Grep with ERE doesn't filter lines with -v option

2

I'm trying to use the extended regex option in grep to filter out from files, lines that have the following format of string at the beginning of the line.

any-non-space-char:      *

I'd assumed that the following command was going to do the trick; however, it just printed out all the lines from the 2 files that are picked-up by the wildcard.


~/tmp > cat * | grep -v -E "^\S+:.{6}\*"
hi
test1      blah, blah, blah:      * blah, blah, blah"
test:      * blah, blah, blah:      * blah, blah, blah
sd
hi
temp:      * blah, blah, blah:      * blah, blah, blah"
temp2:     blah, blah, blah:      * blah, blah, blah
sd
~/tmp >

BTW, I alias grep to 'grep --color=auto', so the command does highlight the matching strings as per the regex correctly which are test: * on line 3 and temp: * on line 6 in the above output. Nonetheless, these matching lines get printed on the screen which I didn't expect.
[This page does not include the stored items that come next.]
import Mathlib
import Literature.RingTheory.KrullDimension.AffineDimension
import Literature.AlgebraicGeometry.Resolution.RegularLocalRingsProofs

/-!
# Crux `PicoverLocalModel` (stmt-ResolutionOfSingularities-0557), line `SketchIdeator3`
# (giraud-cossart-normal-form) — the TRANSVERSAL exit of the endgame atlas

Registered helper of the endgame stub `stub_endgameAtlas`: at a transversal point of the regular
modification the local radicand is an element `u` of the regular local ring `O = 𝒪_{W,w}` of
characteristic `p` with `u ≡ c^p (mod 𝔪)` and `v := u - c^p ∈ 𝔪 ∖ 𝔪²`. Then the purely
inseparable cover `O' := O[T]/(T^p - u)` is again a REGULAR LOCAL ring:

* put `τ := t - c ∈ O'` (`t` the class of `T`); in characteristic `p`,
  `τ^p = t^p - c^p = u - c^p = v` (`sub_pow_char` in `O[T]`);
* the residue map `O' → κ = O/𝔪`, `t ↦ c̄` (well defined as `c̄^p = ū`) is surjective with kernel
  `𝔐 := 𝔪O' + (τ)` (for `g ∈ O[T]`: `g ≡ g(c) (mod (T - c))`), so `𝔐` is a maximal ideal;
* every maximal ideal `N` of the integral extension `O'` lies over `𝔪`, so `𝔪O' ⊆ N`, and
  `τ^p = v ∈ 𝔪O' ⊆ N` forces `τ ∈ N`; hence `𝔐 ⊆ N`, `N = 𝔐`: `O'` is local with maximal ideal
  `𝔐`;
* `v ∉ 𝔪²` extends to a minimal system of generators `v, y₂, …, y_d` of `𝔪` (`d = emb dim O =
  dim O`, `Literature.AlgebraicGeometry.Resolution.exists_span_insert_eq_maximalIdeal`), and
  `𝔐 = (v, y₂, …, y_d, τ) = (τ, y₂, …, y_d)` since `v = τ^p`: at most `d` generators, while
  `dim O' = dim O` (`O'` is finite free over `O`,
  `Literature.RingTheory.KrullDimension.ringKrullDim_eq_of_isIntegral`). Hence `O'` is regular.

Contents: `root_sub_of_pow_eq` (`τ^p = v`), `isLocalRing_adjoinRoot_of_transversal` (locality
with maximal ideal `𝔪O' + (τ)`; only `u - c^p ∈ 𝔪` is needed),
`isRegularLocalRing_adjoinRoot_of_transversal` (the registered helper). No statement item is
restated.
-/

-- The namespace mirrors the crux/line layout (`…Theorems.PicoverLocalModel.TransversalExit`) on purpose.
set_option linter.dupNamespace false

noncomputable section

namespace Summit.ResolutionOfSingularities.ResolutionOfSingularities.Theorems.PicoverLocalModel.TransversalExit

open Polynomial IsLocalRing Literature.AlgebraicGeometry.Resolution

/-- **`τ^p = v`.** In `O' = O[T]/(T^p - u)` over a ring `O` of prime characteristic `p`, the
element `τ := t - c` satisfies `τ^p = u - c^p` (freshman's dream in `O[T]`:
`(T - c)^p = T^p - c^p = (T^p - u) + (u - c^p)`). [folklore] -/
theorem root_sub_of_pow_eq {O : Type*} [CommRing O] (p : ℕ) [Fact p.Prime] [CharP O p]
    (u c : O) :
    (AdjoinRoot.root ((X : O[X]) ^ p - C u) - AdjoinRoot.of ((X : O[X]) ^ p - C u) c) ^ p =
      AdjoinRoot.of ((X : O[X]) ^ p - C u) (u - c ^ p) := by
  calc (AdjoinRoot.root ((X : O[X]) ^ p - C u) - AdjoinRoot.of ((X : O[X]) ^ p - C u) c) ^ p
        = AdjoinRoot.mk ((X : O[X]) ^ p - C u) ((X - C c) ^ p) := by
          rw [map_pow, map_sub, AdjoinRoot.mk_X, AdjoinRoot.mk_C]
    _ = AdjoinRoot.mk ((X : O[X]) ^ p - C u) (((X : O[X]) ^ p - C u) + C (u - c ^ p)) := by
          congr 1
          rw [sub_pow_char, ← C_pow, C_sub]
          ring
    _ = AdjoinRoot.of ((X : O[X]) ^ p - C u) (u - c ^ p) := by
          rw [map_add, AdjoinRoot.mk_self, zero_add, AdjoinRoot.mk_C]

/-- **A transversal cover of a local ring is local.** Let `(O, 𝔪, κ)` be a local ring of prime
characteristic `p` and `u, c ∈ O` with `u - c^p ∈ 𝔪` (the residue of `u` is the `p`-th power
`c̄^p`). Then `O' = O[T]/(T^p - u)` is a local ring whose maximal ideal is `𝔪O' + (t - c)`: this
ideal is the kernel of the surjection `O' → κ`, `t ↦ c̄`, and every maximal ideal of the integral
extension `O'` lies over `𝔪` and contains `t - c` (as `(t - c)^p = u - c^p ∈ 𝔪O'`). [folklore] -/
theorem isLocalRing_adjoinRoot_of_transversal {O : Type*} [CommRing O] [IsLocalRing O] (p : ℕ)
    [Fact p.Prime] [CharP O p] {u c : O} (h : u - c ^ p ∈ maximalIdeal O) :
    ∃ _ : IsLocalRing (AdjoinRoot ((X : O[X]) ^ p - C u)),
      maximalIdeal (AdjoinRoot ((X : O[X]) ^ p - C u)) =
        (maximalIdeal O).map (AdjoinRoot.of ((X : O[X]) ^ p - C u)) ⊔
          Ideal.span {AdjoinRoot.root ((X : O[X]) ^ p - C u) -
            AdjoinRoot.of ((X : O[X]) ^ p - C u) c} := by
  have hp : p.Prime := Fact.out
  have hτp := root_sub_of_pow_eq p u c
  set f : O[X] := X ^ p - C u with hf_def
  have hf : f.Monic := monic_X_pow_sub_C u hp.ne_zero
  haveI : Module.Finite O (AdjoinRoot f) := hf.finite_adjoinRoot
  haveI : Algebra.IsIntegral O (AdjoinRoot f) := inferInstance
  -- the residue map `φ : O' → κ`, `t ↦ c̄`
  have hφ : f.eval₂ (residue O) (residue O c) = 0 := by
    rw [eval₂_hom, residue_eq_zero_iff, hf_def, eval_sub, eval_pow, eval_X, eval_C, ← neg_sub]
    exact (maximalIdeal O).neg_mem h
  set φ : AdjoinRoot f →+* ResidueField O := AdjoinRoot.lift (residue O) (residue O c) hφ
    with hφ_def
  have hsurj : Function.Surjective φ := fun x => by
    obtain ⟨a, rfl⟩ := residue_surjective x
    exact ⟨AdjoinRoot.of f a, AdjoinRoot.lift_of hφ⟩
  -- its kernel is `𝔪O' + (τ)`
  have hker : RingHom.ker φ =
      (maximalIdeal O).map (AdjoinRoot.of f) ⊔ Ideal.span {AdjoinRoot.root f - AdjoinRoot.of f c} := by
    apply le_antisymm
    · intro x hx
      obtain ⟨g, rfl⟩ := AdjoinRoot.mk_surjective x
      rw [RingHom.mem_ker, hφ_def, AdjoinRoot.lift_mk, eval₂_hom, residue_eq_zero_iff] at hx
      -- `g = g(c) + (T - c) q`
      obtain ⟨q, hq⟩ := X_sub_C_dvd_sub_C_eval (a := c) (p := g)
      have hg : AdjoinRoot.mk f g = AdjoinRoot.of f (g.eval c) +
          (AdjoinRoot.root f - AdjoinRoot.of f c) * AdjoinRoot.mk f q := by
        have := congrArg (AdjoinRoot.mk f) hq
        rw [map_sub, map_mul, map_sub, AdjoinRoot.mk_X, AdjoinRoot.mk_C, AdjoinRoot.mk_C] at this
        rw [← this]
        ring
      rw [hg]
      exact Ideal.add_mem _ (Ideal.mem_sup_left (Ideal.mem_map_of_mem _ hx))
        (Ideal.mem_sup_right (Ideal.mul_mem_right _ _ (Ideal.mem_span_singleton_self _)))
    · refine sup_le ?_ ?_
      · rw [Ideal.map_le_iff_le_comap]
        intro m hm
        rw [Ideal.mem_comap, RingHom.mem_ker, hφ_def, AdjoinRoot.lift_of, residue_eq_zero_iff]
        exact hm
      · rw [Ideal.span_singleton_le_iff_mem, RingHom.mem_ker, map_sub, hφ_def, AdjoinRoot.lift_root,
          AdjoinRoot.lift_of, sub_self]
  have hM : (RingHom.ker φ).IsMaximal := RingHom.ker_isMaximal_of_surjective φ hsurj
  haveI : IsLocalRing (AdjoinRoot f) := by
    refine IsLocalRing.of_unique_max_ideal ⟨_, hM, fun N hN => ?_⟩
    have h1 : N.comap (algebraMap O (AdjoinRoot f)) = maximalIdeal O :=
      IsLocalRing.eq_maximalIdeal (Ideal.isMaximal_comap_of_isIntegral_of_isMaximal N)
    have h2 : (maximalIdeal O).map (AdjoinRoot.of f) ≤ N := by
      rw [← h1, AdjoinRoot.algebraMap_eq]
      exact Ideal.map_comap_le
    have h3 : AdjoinRoot.root f - AdjoinRoot.of f c ∈ N := by
      refine hN.isPrime.mem_of_pow_mem p ?_
      rw [hτp]
      exact h2 (Ideal.mem_map_of_mem _ h)
    refine (hM.eq_of_le hN.ne_top ?_).symm
    rw [hker]
    exact sup_le h2 ((Ideal.span_singleton_le_iff_mem _).mpr h3)
  exact ⟨inferInstance, by rw [← hker]; exact (IsLocalRing.eq_maximalIdeal hM).symm⟩

/-- **Transversal exit of the endgame atlas.** Let `(O, 𝔪)` be a regular local ring of prime
characteristic `p` and `u, c ∈ O` with `v := u - c^p ∈ 𝔪 ∖ 𝔪²`. Then the purely inseparable
`p`-cyclic cover `O' = O[T]/(T^p - u)` is a regular local ring: it is local with maximal ideal
`𝔐 = 𝔪O' + (τ)`, `τ = t - c`, `τ^p = v`; extending `v` to a minimal system of generators
`v, y₂, …, y_d` of `𝔪` (`d = dim O`) gives `𝔐 = (τ, y₂, …, y_d)`, at most `d = dim O'`
generators (`O'` is finite free over `O`). [folklore] -/
theorem isRegularLocalRing_adjoinRoot_of_transversal : ∀ {O : Type*} [CommRing O] [IsRegularLocalRing O] (p : ℕ) [Fact p.Prime] [CharP O p] (u c : O), u - c ^ p ∈ IsLocalRing.maximalIdeal O → u - c ^ p ∉ IsLocalRing.maximalIdeal O ^ 2 → IsRegularLocalRing (AdjoinRoot ((Polynomial.X : Polynomial O) ^ p - Polynomial.C u)) := by
  intro O _ _ p _ _ u c hv hv2
  have hp : p.Prime := Fact.out
  have hτp := root_sub_of_pow_eq p u c
  obtain ⟨_, hmax⟩ := isLocalRing_adjoinRoot_of_transversal p (u := u) (c := c) hv
  set f : O[X] := X ^ p - C u with hf_def
  have hf : f.Monic := monic_X_pow_sub_C u hp.ne_zero
  haveI : Module.Finite O (AdjoinRoot f) := hf.finite_adjoinRoot
  haveI : Module.Free O (AdjoinRoot f) := hf.free_adjoinRoot
  haveI : Algebra.IsIntegral O (AdjoinRoot f) := inferInstance
  haveI : Nontrivial (AdjoinRoot f) := by
    refine Ideal.Quotient.nontrivial_iff.mpr ?_
    rw [Ne, Ideal.span_singleton_eq_top, hf.isUnit_iff]
    intro h1
    have h := congrArg natDegree h1
    rw [hf_def, natDegree_X_pow_sub_C, natDegree_one] at h
    exact hp.ne_zero h
  have hinj : Function.Injective (algebraMap O (AdjoinRoot f)) :=
    FaithfulSMul.algebraMap_injective O _
  haveI : IsNoetherianRing (AdjoinRoot f) := inferInstance
  refine IsRegularLocalRing.of_spanFinrank_maximalIdeal_le _ ?_
  have hdim : ringKrullDim (AdjoinRoot f) = ringKrullDim O :=
    (Literature.RingTheory.KrullDimension.ringKrullDim_eq_of_isIntegral hinj).symm
  -- a minimal system of generators `v, s` of `𝔪`
  obtain ⟨s, hsfin, hscard, hspan⟩ := exists_span_insert_eq_maximalIdeal hv hv2
  -- `𝔐 = (τ, s)`
  have key : maximalIdeal (AdjoinRoot f) =
      Ideal.span (insert (AdjoinRoot.root f - AdjoinRoot.of f c) (AdjoinRoot.of f '' s)) := by
    rw [hmax, ← hspan, Ideal.map_span, Set.image_insert_eq]
    apply le_antisymm
    · refine sup_le ?_ ?_
      · rw [Ideal.span_le]
        rintro x (rfl | hx)
        · rw [← hτp]
          exact Ideal.pow_mem_of_mem _ (Ideal.subset_span (Set.mem_insert _ _)) _ hp.pos
        · exact Ideal.subset_span (Set.mem_insert_of_mem _ hx)
      · rw [Ideal.span_singleton_le_iff_mem]
        exact Ideal.subset_span (Set.mem_insert _ _)
    · rw [Ideal.span_le]
      rintro x (rfl | hx)
      · exact Ideal.mem_sup_right (Ideal.mem_span_singleton_self _)
      · exact Ideal.mem_sup_left (Ideal.subset_span (Set.mem_insert_of_mem _ hx))
  rw [key, hdim, ← IsRegularLocalRing.spanFinrank_maximalIdeal]
  have h1 := Submodule.spanFinrank_span_le_ncard_of_finite (R := AdjoinRoot f)
    ((hsfin.image (AdjoinRoot.of f)).insert (AdjoinRoot.root f - AdjoinRoot.of f c))
  have h2 := Set.ncard_insert_le (AdjoinRoot.root f - AdjoinRoot.of f c) (AdjoinRoot.of f '' s)
  have h3 := Set.ncard_image_le (f := AdjoinRoot.of f) hsfin
  exact_mod_cast h1.trans (h2.trans (by omega))

end Summit.ResolutionOfSingularities.ResolutionOfSingularities.Theorems.PicoverLocalModel.TransversalExit

end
The contents of the two files:


~/tmp > ls -l
total 8
-rw-rw-r-- 1 pmn ccusers 116 Dec 11 09:22 1
-rw-rw-r-- 1 pmn ccusers 116 Dec 11 09:23 2
~/tmp >

~/tmp > cat 1
hi
test1      blah, blah, blah:      * blah, blah, blah"
test:      * blah, blah, blah:      * blah, blah, blah
sd
~/tmp >

~/tmp > cat 2
hi
temp:      * blah, blah, blah:      * blah, blah, blah"
temp2:     blah, blah, blah:      * blah, blah, blah
sd
~/tmp >

BTW, the following is similar to what I expect:


~/tmp > cat * | grep -v -E ":.{6}*"
hi
sd
hi
sd
~/tmp >

Which removed the lines


test1      blah, blah, blah:      * blah, blah, blah"
test:      * blah, blah, blah:      * blah, blah, blah
temp:      * blah, blah, blah:      * blah, blah, blah"
temp2:     blah, blah, blah:      * blah, blah, blah

(it also removed lines 1 and 4 above which is not what I want - hence this grep command won't work for me).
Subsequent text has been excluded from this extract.